WHAT THE TASK REQUIRES
Would you write out, word for word, each line of the records below from the top through the one holding "over a commutative"?

PROVIDED MATERIAL below:

import Mathlib.LinearAlgebra.Matrix.GeneralLinearGroup.Defs
import Mathlib.LinearAlgebra.Matrix.SpecialLinearGroup
import Mathlib.LinearAlgebra.Matrix.Notation
import Mathlib.Data.Matrix.Basis
import Mathlib.Data.ZMod.Basic
import Mathlib.Tactic.FinCases
import Mathlib.Tactic.NormNum
import Summits.BirchSwinnertonDyer.Rank1Residual.X11b.Three.ImageSpan
import HarnessLib

/-!
# X11b at `p = 3` (cell `bsd-stepL`, seat `bsd-stepL-koly`): counting UNIPOTENT-ADMISSIBLE Frobenius
# classes in `GL₂(𝔽₃)`, and `SL₂(R)` spans `M₂(R)`

HONEST FRAMING (cell `bsd-stepL`, FULL-BSD rank ≤ 1 programme D-0033 tranche 1a; memo
`run/shared/lean/pub/bsd-stepL/koly/MEMO-v2.md` §3, Lemmas U3 / U8): finite, elementary THEOREMS about
`2 × 2` matrices over `𝔽₃` and over a commutative ring. No named fact, no `sorry`, nothing about
elliptic curves is asserted, nothing is booked. Companion of `Three/UnipotentAdmissible.lean`
(Lemmas U1–U5).

## What is counted and why (memo §3, Lemma U3 — the Čebotarev supply with sign at `p = 3`)

A prime `q ∤ 3 N d_K`, inert in `K`, is `(3,1)`-unipotent-admissible for `(E, K)` with sign
`δ ∈ {±1}` iff `ρ̄_{E,3}(Frob_q) = δ·u` with `u` unipotent, `u ≠ 1` (then `q ≡ det(δu) = 1 (mod 3)`
and `a_q ≡ 2δ`). Under `Surj(3)` and `K ∩ ℚ(E[3]) = ℚ` the Frobenius of `q` in
`Gal(K(E[3])/ℚ) = Gal(K/ℚ) × GL₂(𝔽₃)` is equidistributed (Čebotarev), so the density of
u-admissible primes of sign `δ` among all primes is `(1/2)·#{g ∈ GL₂(𝔽₃) : (g − δ)² = 0, g ≠ δ}/48`.
Below: each sign contributes `8` matrices (`card_filter_unipotent_ne_one`,
`card_filter_neg_unipotent_ne_neg_one`), all of determinant `1` (`det_eq_one_of_sq_sub_one_eq_zero`),
and `#GL₂(𝔽₃) = 48` (`card_filter_det_ne_zero`): density `8/96 = 1/12` per sign, `1/6` in total
(memo U3; observed `16` u-admissible vs `1` scalar among the inert level-raising-type `q < 600` for
`57a1`, `K = ℚ(√−2)`, kit j236356).

## `SL₂(R)` spans `M₂(R)` (memo §4.2, the Taylor–Wiles hypothesis at `p = 3`)

`span_range_specialLinearGroup_eq_top`: for every commutative ring `R`, the `R`-span of
`SL₂(R) ⊂ M₂(R)` is everything (`E₀₁ = T − 1`, `E₁₀ = T′ − 1`, `E₀₀ = TT′ − T − T′ + 1`,
`E₁₁ = 1 − E₀₀` with `T = [[1,1],[0,1]]`, `T′ = [[1,0],[1,1]]`). Use: under `Surj(3)` the image of
`G_{ℚ(√−3)} = G_{ℚ(ζ₃)}` is `SL₂(𝔽₃)` (the kernel of `det = ε̄`), whose `𝔽₃`-span is `M₂(𝔽₃)`;
a representation whose image spans the full matrix algebra is ABSOLUTELY IRREDUCIBLE (a proper
invariant subspace after any extension of scalars would be invariant under the span). This is the
hypothesis "ρ̄|_{G_{F(ζ_p)}} absolutely irreducible" of Gee, Math. Ann. 350 (2011) §3 (p > 2) and of
Kisin's potentially Barsotti–Tate modularity lifting, used at `p = 3` in the level-raising step of the
memo (SZ14 Lemma 5.4 repaired, memo §4.2).

## References

* M. Bertolini, H. Darmon, Ann. of Math. 162 (2005) p. 18, Thm. 3.2 p. 22. [BertoliniDarmon2005]
* W. Zhang, Camb. J. Math. 2 (2014), Lemma 7.3. [WZhang2014]
* T. Gee, *Automorphic lifts of prescribed types*, Math. Ann. 350 (2011) 107–144, §3.1 (cited in
  prose; no bib key needed — nothing from it is asserted here).
-/

namespace Summit.BirchSwinnertonDyer.Rank1Residual.X11b.Three.UAdm

open Matrix

/-! ### Counting unipotent-admissible Frobenius classes in `M₂(𝔽₃)` -/

section Count

/-- A `2 × 2` matrix `g` over `𝔽₃` with `(g − 1)² = 0` has determinant `1` (it is `1 +` a nilpotent):
in particular the u-admissible Frobenius images of sign `+1` lie in `SL₂(𝔽₃)`, consistent with
`q ≡ 1 (mod 3)`. Finite check over the 81 matrices. [folklore] -/
theorem det_eq_one_of_sq_sub_one_eq_zero :
    ∀ g : Matrix (Fin 2) (Fin 2) (ZMod 3), (g - 1) * (g - 1) = 0 → g.det = 1 := by
  decide

/-- Likewise `(g + 1)² = 0` forces `det g = 1` (sign `δ = −1`: `g = −u`, `det(−u) = det u = 1`).
[folklore] -/
theorem det_eq_one_of_sq_add_one_eq_zero :
    ∀ g : Matrix (Fin 2) (Fin 2) (ZMod 3), (g + 1) * (g + 1) = 0 → g.det = 1 := by
  decide

/-- **Exactly 8 non-trivial unipotent matrices in `M₂(𝔽₃)`** (`(g − 1)² = 0`, `g ≠ 1`): the
u-admissible Frobenius images of sign `+1`. [folklore] -/
theorem card_filter_unipotent_ne_one :
    (Finset.univ.filter
      (fun g : Matrix (Fin 2) (Fin 2) (ZMod 3) => (g - 1) * (g - 1) = 0 ∧ g ≠ 1)).card = 8 := by
  decide

/-- **Exactly 8 matrices `g = −u`, `u ≠ 1` unipotent, in `M₂(𝔽₃)`** (`(g + 1)² = 0`, `g ≠ −1`):
the u-admissible Frobenius images of sign `−1`. [folklore] -/
theorem card_filter_neg_unipotent_ne_neg_one :
    (Finset.univ.filter
      (fun g : Matrix (Fin 2) (Fin 2) (ZMod 3) => (g + 1) * (g + 1) = 0 ∧ g ≠ -1)).card = 8 := by
  decide

/-- The two sign classes are disjoint (no `g` has both `(g−1)² = 0`, `g ≠ 1` and `(g+1)² = 0`):
so `16` u-admissible Frobenius images in all. [folklore] -/
theorem card_filter_unipotentAdmissible :
    (Finset.univ.filter
      (fun g : Matrix (Fin 2) (Fin 2) (ZMod 3) =>
        ((g - 1) * (g - 1) = 0 ∧ g ≠ 1) ∨ ((g + 1) * (g + 1) = 0 ∧ g ≠ -1))).card = 16 := by
  decide

/-- **`#GL₂(𝔽₃) = 48`**, counted as the matrices of non-zero determinant. With the two counts
above: the u-admissible classes are `16/48 = 1/3` of `GL₂(𝔽₃)`, hence (times `1/2` for "inert in
`K`") density `1/6` of all primes, `1/12` for each sign (memo U3). [folklore] -/
theorem card_filter_det_ne_zero :
    (Finset.univ.filter (fun g : Matrix (Fin 2) (Fin 2) (ZMod 3) => g.det ≠ 0)).card = 48 := by
  decide

/-- The scalar classes `±1` excluded by u-admissibility are exactly `2` of the `18` matrices of
`GL₂(𝔽₃)` with `(g − 1)² = 0 ∨ (g + 1)² = 0`: `18 = 16 + 2`. [folklore] -/
theorem card_filter_sq_sub_or_add_eq_zero :
    (Finset.univ.filter
      (fun g : Matrix (Fin 2) (Fin 2) (ZMod 3) =>
        (g - 1) * (g - 1) = 0 ∨ (g + 1) * (g + 1) = 0)).card = 18 := by
  decide

end Count

/-! ### `SL₂(R)` spans `M₂(R)` -/

section Span

variable {R : Type*} [CommRing R]

/-- The four elementary matrices are `ℤ`-combinations of `1`, `T = [[1,1],[0,1]]`,
`T′ = [[1,0],[1,1]]` and `TT′ = [[2,1],[1,1]]`, all of determinant `1`:
`E₀₁ = T − 1`, `E₁₀ = T′ − 1`, `E₀₀ = TT′ − T − T′ + 1`, `E₁₁ = 1 − E₀₀`. [folklore] -/
theorem single_mem_of_four_mem_sl {N : Submodule R (Matrix (Fin 2) (Fin 2) R)}
    (h1 : (1 : Matrix (Fin 2) (Fin 2) R) ∈ N) (hT : !![1, 1; 0, 1] ∈ N)
    (hT' : !![1, 0; 1, 1] ∈ N) (hP : !![2, 1; 1, 1] ∈ N) (i j : Fin 2) :
    Matrix.single i j (1 : R) ∈ N := by
  have e01 : Matrix.single 0 1 (1 : R) = !![1, 1; 0, 1] - 1 := by
    ext a b; fin_cases a <;> fin_cases b <;> simp [Matrix.one_fin_two]
  have e10 : Matrix.single 1 0 (1 : R) = !![1, 0; 1, 1] - 1 := by
    ext a b; fin_cases a <;> fin_cases b <;> simp [Matrix.one_fin_two]
  have e00 : Matrix.single 0 0 (1 : R) = !![2, 1; 1, 1] - !![1, 1; 0, 1] - !![1, 0; 1, 1] + 1 := by
    ext a b; fin_cases a <;> fin_cases b <;> norm_num [Matrix.one_fin_two]
  have e11 : Matrix.single 1 1 (1 : R) =
      1 - (!![2, 1; 1, 1] - !![1, 1; 0, 1] - !![1, 0; 1, 1] + 1) := by
    ext a b; fin_cases a <;> fin_cases b <;> norm_num [Matrix.one_fin_two]
  have h00 : Matrix.single 0 0 (1 : R) ∈ N := by
    rw [e00]; exact N.add_mem (N.sub_mem (N.sub_mem hP hT) hT') h1
  have h01 : Matrix.single 0 1 (1 : R) ∈ N := by rw [e01]; exact N.sub_mem hT h1
  have h10 : Matrix.single 1 0 (1 : R) ∈ N := by rw [e10]; exact N.sub_mem hT' h1
  have h11 : Matrix.single 1 1 (1 : R) ∈ N := by
    rw [e11]; exact N.sub_mem h1 (N.add_mem (N.sub_mem (N.sub_mem hP hT) hT') h1)
  fin_cases i <;> fin_cases j
  · exact h00
  · exact h01
  · exact h10
  · exact h11

/-- **`SL₂(R)` spans `M₂(R)`** as an `R`-module, for every commutative ring `R` (no Burnside
theorem, no hypothesis on `R`). Use in the memo (§4.2): under `Surj(3)`, `ρ̄_{E,3}(G_{ℚ(ζ₃)}) =
SL₂(𝔽₃)` spans `M₂(𝔽₃)`, so `ρ̄|_{G_{ℚ(ζ₃)}}` is absolutely irreducible — the Taylor–Wiles
hypothesis of Gee 2011 §3 / Kisin at `p = 3`. [folklore] -/
theorem span_range_specialLinearGroup_eq_top :
    Submodule.span R
      (Set.range ((↑) : Matrix.SpecialLinearGroup (Fin 2) R → Matrix (Fin 2) (Fin 2) R)) = ⊤ := by
  apply ImageSpan.submodule_eq_top_of_single_mem
  apply single_mem_of_four_mem_sl
  · exact Submodule.subset_span ⟨(1 : Matrix.SpecialLinearGroup (Fin 2) R), rfl⟩
  · refine Submodule.subset_span ⟨⟨!![1, 1; 0, 1], ?_⟩, rfl⟩
    simp [Matrix.det_fin_two]
  · refine Submodule.subset_span ⟨⟨!![1, 0; 1, 1], ?_⟩, rfl⟩
    simp [Matrix.det_fin_two]
  · refine Submodule.subset_span ⟨⟨!![2, 1; 1, 1], ?_⟩, rfl⟩
    simp [Matrix.det_fin_two]; norm_num

/-- Consequence used for absolute irreducibility: a submodule of `R²`... stated at the level that is
actually consumed — **no proper non-zero `R`-submodule of `Fin 2 → R` is stable under all of
`SL₂(R)` when `R` is a field**: if `W` is stable under every `g ∈ SL₂(R)` then it is stable under
every matrix (they are `R`-combinations of elements of `SL₂(R)`), in particular under `E₀₁` and
`E₁₀`, which forces `W = ⊥` or `W = ⊤`. Over an extension field `R ⊇ 𝔽₃` this is the absolute
irreducibility of the standard representation of `SL₂(𝔽₃)` (apply it to the `R`-points, which
contain the images of `T`, `T′`). [folklore] -/
theorem eq_bot_or_eq_top_of_forall_sl_mulVec_mem {F : Type*} [Field F] (W : Submodule F (Fin 2 → F))
    (hW : ∀ g : Matrix.SpecialLinearGroup (Fin 2) F, ∀ v ∈ W, (g : Matrix (Fin 2) (Fin 2) F) *ᵥ v ∈ W) :
    W = ⊥ ∨ W = ⊤ := by
  classical
  -- stability under every matrix, by the span statement
  have hall : ∀ A : Matrix (Fin 2) (Fin 2) F, ∀ v ∈ W, A *ᵥ v ∈ W := by
    intro A v hv
    have hA : A ∈ Submodule.span F
        (Set.range ((↑) : Matrix.SpecialLinearGroup (Fin 2) F → Matrix (Fin 2) (Fin 2) F)) := by
      rw [span_range_specialLinearGroup_eq_top]; trivial
    induction hA using Submodule.span_induction with
    | mem x hx => obtain ⟨g, rfl⟩ := hx; exact hW g v hv
    | zero => simp
    | add x y _ _ hx hy => rw [Matrix.add_mulVec]; exact W.add_mem hx hy
    | smul a x _ hx => rw [Matrix.smul_mulVec]; exact W.smul_mem a hx
  by_cases h : W = ⊥
  · exact Or.inl h
  · right
    obtain ⟨v, hvW, hv0⟩ := (Submodule.ne_bot_iff W).mp h
    -- some coordinate of `v` is non-zero; move it to both coordinates with elementary matrices
    have hcoord : ∃ i, v i ≠ 0 := by
      by_contra hc; push Not at hc; exact hv0 (funext hc)
    obtain ⟨i, hi⟩ := hcoord
    have hsingle : ∀ j, Pi.single j (1 : F) ∈ W := by
      intro j
      have hmem : Matrix.single j i (v i)⁻¹ *ᵥ v ∈ W := hall _ v hvW
      have hcalc : Matrix.single j i (v i)⁻¹ *ᵥ v = Pi.single j (1 : F) := by
        rw [Matrix.single_mulVec, inv_mul_cancel₀ hi]
        ext a
        by_cases hja : a = j
        · subst hja; simp
        · simp [Function.update_of_ne hja, Pi.single_eq_of_ne hja]
      rw [hcalc] at hmem; exact hmem
    rw [eq_top_iff]
    rintro w -
    have hw : w = ∑ j, w j • Pi.single j (1 : F) := by
      ext a; simp [Finset.sum_apply, Pi.single_apply]
    rw [hw]
    exact W.sum_mem fun j _ => W.smul_mem _ (hsingle j)

end Span

end Summit.BirchSwinnertonDyer.Rank1Residual.X11b.Three.UAdm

End of PROVIDED MATERIAL.

SOLUTION TO THIS EXERCISE
import Mathlib.LinearAlgebra.Matrix.GeneralLinearGroup.Defs
import Mathlib.LinearAlgebra.Matrix.SpecialLinearGroup
import Mathlib.LinearAlgebra.Matrix.Notation
import Mathlib.Data.Matrix.Basis
import Mathlib.Data.ZMod.Basic
import Mathlib.Tactic.FinCases
import Mathlib.Tactic.NormNum
import Summits.BirchSwinnertonDyer.Rank1Residual.X11b.Three.ImageSpan
import HarnessLib

/-!
# X11b at `p = 3` (cell `bsd-stepL`, seat `bsd-stepL-koly`): counting UNIPOTENT-ADMISSIBLE Frobenius
# classes in `GL₂(𝔽₃)`, and `SL₂(R)` spans `M₂(R)`

HONEST FRAMING (cell `bsd-stepL`, FULL-BSD rank ≤ 1 programme D-0033 tranche 1a; memo
`run/shared/lean/pub/bsd-stepL/koly/MEMO-v2.md` §3, Lemmas U3 / U8): finite, elementary THEOREMS about
`2 × 2` matrices over `𝔽₃` and over a commutative ring. No named fact, no `sorry`, nothing about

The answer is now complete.